**EXERCISE DESCRIPTION**
Below are some records; print every one of them exactly.
====== DATA SHOWN ======
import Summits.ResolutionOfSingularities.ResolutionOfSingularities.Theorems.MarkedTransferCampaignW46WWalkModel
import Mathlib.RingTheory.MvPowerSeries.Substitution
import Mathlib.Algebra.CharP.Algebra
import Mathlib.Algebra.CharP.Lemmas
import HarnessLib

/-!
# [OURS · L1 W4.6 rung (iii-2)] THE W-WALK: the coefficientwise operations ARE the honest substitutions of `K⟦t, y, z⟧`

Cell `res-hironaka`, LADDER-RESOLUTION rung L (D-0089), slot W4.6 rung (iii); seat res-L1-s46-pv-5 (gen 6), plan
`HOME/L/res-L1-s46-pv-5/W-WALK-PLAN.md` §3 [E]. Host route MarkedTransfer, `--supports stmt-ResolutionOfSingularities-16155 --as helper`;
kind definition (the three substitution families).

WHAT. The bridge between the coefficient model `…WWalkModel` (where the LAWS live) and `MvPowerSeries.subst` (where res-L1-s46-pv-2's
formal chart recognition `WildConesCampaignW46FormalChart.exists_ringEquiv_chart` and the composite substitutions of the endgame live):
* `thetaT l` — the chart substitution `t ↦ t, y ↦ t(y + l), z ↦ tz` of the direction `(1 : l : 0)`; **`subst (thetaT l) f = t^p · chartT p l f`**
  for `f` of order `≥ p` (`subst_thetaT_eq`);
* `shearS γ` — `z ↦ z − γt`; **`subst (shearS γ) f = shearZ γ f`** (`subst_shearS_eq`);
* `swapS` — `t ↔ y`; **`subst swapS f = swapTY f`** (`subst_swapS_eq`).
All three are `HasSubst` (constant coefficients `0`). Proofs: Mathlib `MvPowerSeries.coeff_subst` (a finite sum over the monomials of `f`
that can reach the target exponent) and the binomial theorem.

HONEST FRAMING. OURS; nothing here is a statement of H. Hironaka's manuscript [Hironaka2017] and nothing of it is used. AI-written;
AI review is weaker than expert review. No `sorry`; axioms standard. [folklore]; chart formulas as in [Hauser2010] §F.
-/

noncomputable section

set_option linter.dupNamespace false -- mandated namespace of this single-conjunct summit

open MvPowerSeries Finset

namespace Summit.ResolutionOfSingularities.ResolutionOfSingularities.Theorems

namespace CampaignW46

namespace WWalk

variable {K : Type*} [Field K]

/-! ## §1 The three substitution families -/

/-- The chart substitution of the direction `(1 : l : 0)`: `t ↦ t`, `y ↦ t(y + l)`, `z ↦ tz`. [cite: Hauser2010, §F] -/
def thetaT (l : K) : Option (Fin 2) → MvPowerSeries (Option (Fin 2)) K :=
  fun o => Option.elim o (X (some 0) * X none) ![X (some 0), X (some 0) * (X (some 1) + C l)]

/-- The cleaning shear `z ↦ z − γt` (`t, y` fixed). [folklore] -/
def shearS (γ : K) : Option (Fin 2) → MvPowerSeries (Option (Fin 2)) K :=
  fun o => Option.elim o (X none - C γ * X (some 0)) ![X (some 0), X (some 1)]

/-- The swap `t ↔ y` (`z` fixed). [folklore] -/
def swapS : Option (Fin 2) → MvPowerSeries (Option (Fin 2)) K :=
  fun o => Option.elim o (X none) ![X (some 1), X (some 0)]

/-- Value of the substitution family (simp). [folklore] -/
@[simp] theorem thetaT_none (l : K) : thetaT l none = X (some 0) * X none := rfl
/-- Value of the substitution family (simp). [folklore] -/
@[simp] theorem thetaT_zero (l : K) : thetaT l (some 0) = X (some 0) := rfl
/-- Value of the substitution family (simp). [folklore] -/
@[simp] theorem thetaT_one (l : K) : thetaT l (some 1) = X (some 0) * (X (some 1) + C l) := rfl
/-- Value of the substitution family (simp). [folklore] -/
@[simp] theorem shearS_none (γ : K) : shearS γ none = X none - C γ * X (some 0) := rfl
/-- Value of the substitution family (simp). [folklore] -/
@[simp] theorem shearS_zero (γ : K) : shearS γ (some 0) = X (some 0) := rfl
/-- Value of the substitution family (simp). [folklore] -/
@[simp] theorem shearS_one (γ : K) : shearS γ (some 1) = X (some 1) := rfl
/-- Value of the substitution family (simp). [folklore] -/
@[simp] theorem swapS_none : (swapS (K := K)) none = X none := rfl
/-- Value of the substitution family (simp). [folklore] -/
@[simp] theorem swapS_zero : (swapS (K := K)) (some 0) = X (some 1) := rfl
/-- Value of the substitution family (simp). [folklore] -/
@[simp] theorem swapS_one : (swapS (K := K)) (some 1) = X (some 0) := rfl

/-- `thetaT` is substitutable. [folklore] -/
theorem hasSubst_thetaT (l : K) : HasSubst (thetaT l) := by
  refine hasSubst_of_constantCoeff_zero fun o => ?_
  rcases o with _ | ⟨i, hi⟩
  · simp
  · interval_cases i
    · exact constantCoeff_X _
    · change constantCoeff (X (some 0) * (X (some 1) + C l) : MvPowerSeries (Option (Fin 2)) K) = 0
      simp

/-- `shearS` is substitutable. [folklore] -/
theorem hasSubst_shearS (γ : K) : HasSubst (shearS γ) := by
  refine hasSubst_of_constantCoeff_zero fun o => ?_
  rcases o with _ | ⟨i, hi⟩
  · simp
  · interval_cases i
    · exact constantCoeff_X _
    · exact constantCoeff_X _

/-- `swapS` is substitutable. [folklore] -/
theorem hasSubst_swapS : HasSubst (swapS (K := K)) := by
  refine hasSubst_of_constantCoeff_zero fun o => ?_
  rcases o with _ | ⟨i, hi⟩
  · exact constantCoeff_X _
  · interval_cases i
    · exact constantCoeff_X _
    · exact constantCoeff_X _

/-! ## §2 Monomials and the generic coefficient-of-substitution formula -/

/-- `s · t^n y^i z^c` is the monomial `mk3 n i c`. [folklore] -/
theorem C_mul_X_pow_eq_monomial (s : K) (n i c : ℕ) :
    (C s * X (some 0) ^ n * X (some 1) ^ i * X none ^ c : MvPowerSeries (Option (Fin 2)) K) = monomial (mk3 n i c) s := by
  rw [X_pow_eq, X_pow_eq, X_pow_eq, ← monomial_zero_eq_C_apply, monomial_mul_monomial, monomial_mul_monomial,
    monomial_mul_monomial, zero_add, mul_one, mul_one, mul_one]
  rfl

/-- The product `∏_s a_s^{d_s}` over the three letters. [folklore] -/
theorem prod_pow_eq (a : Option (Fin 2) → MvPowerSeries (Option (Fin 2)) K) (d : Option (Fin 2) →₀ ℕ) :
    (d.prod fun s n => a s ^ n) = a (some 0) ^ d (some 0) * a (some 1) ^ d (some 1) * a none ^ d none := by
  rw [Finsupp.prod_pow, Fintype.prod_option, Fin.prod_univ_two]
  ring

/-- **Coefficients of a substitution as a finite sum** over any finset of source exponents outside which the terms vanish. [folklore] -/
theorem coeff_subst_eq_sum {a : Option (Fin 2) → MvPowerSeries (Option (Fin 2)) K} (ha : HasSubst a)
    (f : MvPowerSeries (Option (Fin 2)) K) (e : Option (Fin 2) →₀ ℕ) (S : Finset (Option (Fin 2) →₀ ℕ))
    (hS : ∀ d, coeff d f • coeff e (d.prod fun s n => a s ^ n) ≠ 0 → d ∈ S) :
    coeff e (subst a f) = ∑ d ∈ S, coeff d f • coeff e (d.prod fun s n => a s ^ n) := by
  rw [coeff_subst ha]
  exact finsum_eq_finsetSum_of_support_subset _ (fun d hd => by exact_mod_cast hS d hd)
======
**ANSWER SECTION**
import Summits.ResolutionOfSingularities.ResolutionOfSingularities.Theorems.MarkedTransferCampaignW46WWalkModel
import Mathlib.RingTheory.MvPowerSeries.Substitution
import Mathlib.Algebra.CharP.Algebra
import Mathlib.Algebra.CharP.Lemmas
import HarnessLib

/-!
# [OURS · L1 W4.6 rung (iii-2)] THE W-WALK: the coefficientwise operations ARE the honest substitutions of `K⟦t, y, z⟧`

Cell `res-hironaka`, LADDER-RESOLUTION rung L (D-0089), slot W4.6 rung (iii); seat res-L1-s46-pv-5 (gen 6), plan
`HOME/L/res-L1-s46-pv-5/W-WALK-PLAN.md` §3 [E]. Host route MarkedTransfer, `--supports stmt-ResolutionOfSingularities-16155 --as helper`;
kind definition (the three substitution families).

WHAT. The bridge between the coefficient model `…WWalkModel` (where the LAWS live) and `MvPowerSeries.subst` (where res-L1-s46-pv-2's
formal chart recognition `WildConesCampaignW46FormalChart.exists_ringEquiv_chart` and the composite substitutions of the endgame live):
* `thetaT l` — the chart substitution `t ↦ t, y ↦ t(y + l), z ↦ tz` of the direction `(1 : l : 0)`; **`subst (thetaT l) f = t^p · chartT p l f`**
  for `f` of order `≥ p` (`subst_thetaT_eq`);
* `shearS γ` — `z ↦ z − γt`; **`subst (shearS γ) f = shearZ γ f`** (`subst_shearS_eq`);
* `swapS` — `t ↔ y`; **`subst swapS f = swapTY f`** (`subst_swapS_eq`).
All three are `HasSubst` (constant coefficients `0`). Proofs: Mathlib `MvPowerSeries.coeff_subst` (a finite sum over the monomials of `f`
that can reach the target exponent) and the binomial theorem.

HONEST FRAMING. OURS; nothing here is a statement of H. Hironaka's manuscript [Hironaka2017] and nothing of it is used. AI-written;
AI review is weaker than expert review. No `sorry`; axioms standard. [folklore]; chart formulas as in [Hauser2010] §F.
-/

noncomputable section

set_option linter.dupNamespace false -- mandated namespace of this single-conjunct summit

open MvPowerSeries Finset

namespace Summit.ResolutionOfSingularities.ResolutionOfSingularities.Theorems

namespace CampaignW46

namespace WWalk

variable {K : Type*} [Field K]

/-! ## §1 The three substitution families -/

/-- The chart substitution of the direction `(1 : l : 0)`: `t ↦ t`, `y ↦ t(y + l)`, `z ↦ tz`. [cite: Hauser2010, §F] -/
def thetaT (l : K) : Option (Fin 2) → MvPowerSeries (Option (Fin 2)) K :=
  fun o => Option.elim o (X (some 0) * X none) ![X (some 0), X (some 0) * (X (some 1) + C l)]

/-- The cleaning shear `z ↦ z − γt` (`t, y` fixed). [folklore] -/
def shearS (γ : K) : Option (Fin 2) → MvPowerSeries (Option (Fin 2)) K :=
  fun o => Option.elim o (X none - C γ * X (some 0)) ![X (some 0), X (some 1)]

/-- The swap `t ↔ y` (`z` fixed). [folklore] -/
def swapS : Option (Fin 2) → MvPowerSeries (Option (Fin 2)) K :=
  fun o => Option.elim o (X none) ![X (some 1), X (some 0)]

/-- Value of the substitution family (simp). [folklore] -/
@[simp] theorem thetaT_none (l : K) : thetaT l none = X (some 0) * X none := rfl
/-- Value of the substitution family (simp). [folklore] -/
@[simp] theorem thetaT_zero (l : K) : thetaT l (some 0) = X (some 0) := rfl
/-- Value of the substitution family (simp). [folklore] -/
@[simp] theorem thetaT_one (l : K) : thetaT l (some 1) = X (some 0) * (X (some 1) + C l) := rfl
/-- Value of the substitution family (simp). [folklore] -/
@[simp] theorem shearS_none (γ : K) : shearS γ none = X none - C γ * X (some 0) := rfl
/-- Value of the substitution family (simp). [folklore] -/
@[simp] theorem shearS_zero (γ : K) : shearS γ (some 0) = X (some 0) := rfl
/-- Value of the substitution family (simp). [folklore] -/
@[simp] theorem shearS_one (γ : K) : shearS γ (some 1) = X (some 1) := rfl
/-- Value of the substitution family (simp). [folklore] -/
@[simp] theorem swapS_none : (swapS (K := K)) none = X none := rfl
/-- Value of the substitution family (simp). [folklore] -/
@[simp] theorem swapS_zero : (swapS (K := K)) (some 0) = X (some 1) := rfl
/-- Value of the substitution family (simp). [folklore] -/
@[simp] theorem swapS_one : (swapS (K := K)) (some 1) = X (some 0) := rfl

/-- `thetaT` is substitutable. [folklore] -/
theorem hasSubst_thetaT (l : K) : HasSubst (thetaT l) := by
  refine hasSubst_of_constantCoeff_zero fun o => ?_
  rcases o with _ | ⟨i, hi⟩
  · simp
  · interval_cases i
    · exact constantCoeff_X _
    · change constantCoeff (X (some 0) * (X (some 1) + C l) : MvPowerSeries (Option (Fin 2)) K) = 0
      simp

/-- `shearS` is substitutable. [folklore] -/
theorem hasSubst_shearS (γ : K) : HasSubst (shearS γ) := by
  refine hasSubst_of_constantCoeff_zero fun o => ?_
  rcases o with _ | ⟨i, hi⟩
  · simp
  · interval_cases i
    · exact constantCoeff_X _
    · exact constantCoeff_X _

/-- `swapS` is substitutable. [folklore] -/
theorem hasSubst_swapS : HasSubst (swapS (K := K)) := by
  refine hasSubst_of_constantCoeff_zero fun o => ?_
  rcases o with _ | ⟨i, hi⟩
  · exact constantCoeff_X _
  · interval_cases i
    · exact constantCoeff_X _
    · exact constantCoeff_X _

/-! ## §2 Monomials and the generic coefficient-of-substitution formula -/

/-- `s · t^n y^i z^c` is the monomial `mk3 n i c`. [folklore] -/
theorem C_mul_X_pow_eq_monomial (s : K) (n i c : ℕ) :
    (C s * X (some 0) ^ n * X (some 1) ^ i * X none ^ c : MvPowerSeries (Option (Fin 2)) K) = monomial (mk3 n i c) s := by
  rw [X_pow_eq, X_pow_eq, X_pow_eq, ← monomial_zero_eq_C_apply, monomial_mul_monomial, monomial_mul_monomial,
    monomial_mul_monomial, zero_add, mul_one, mul_one, mul_one]
  rfl

/-- The product `∏_s a_s^{d_s}` over the three letters. [folklore] -/
theorem prod_pow_eq (a : Option (Fin 2) → MvPowerSeries (Option (Fin 2)) K) (d : Option (Fin 2) →₀ ℕ) :
    (d.prod fun s n => a s ^ n) = a (some 0) ^ d (some 0) * a (some 1) ^ d (some 1) * a none ^ d none := by
  rw [Finsupp.prod_pow, Fintype.prod_option, Fin.prod_univ_two]
  ring

/-- **Coefficients of a substitution as a finite sum** over any finset of source exponents outside which the terms vanish. [folklore] -/
theorem coeff_subst_eq_sum {a : Option (Fin 2) → MvPowerSeries (Option (Fin 2)) K} (ha : HasSubst a)
    (f : MvPowerSeries (Option (Fin 2)) K) (e : Option (Fin 2) →₀ ℕ) (S : Finset (Option (Fin 2) →₀ ℕ))
    (hS : ∀ d, coeff d f • coeff e (d.prod fun s n => a s ^ n) ≠ 0 → d ∈ S) :
    coeff e (subst a f) = ∑ d ∈ S, coeff d f • coeff e (d.prod fun s n => a s ^ n) := by
  rw [coeff_subst ha]
  exact finsum_eq_finsetSum_of_support_subset _ (fun d hd => by exact_mod_cast hS d hd)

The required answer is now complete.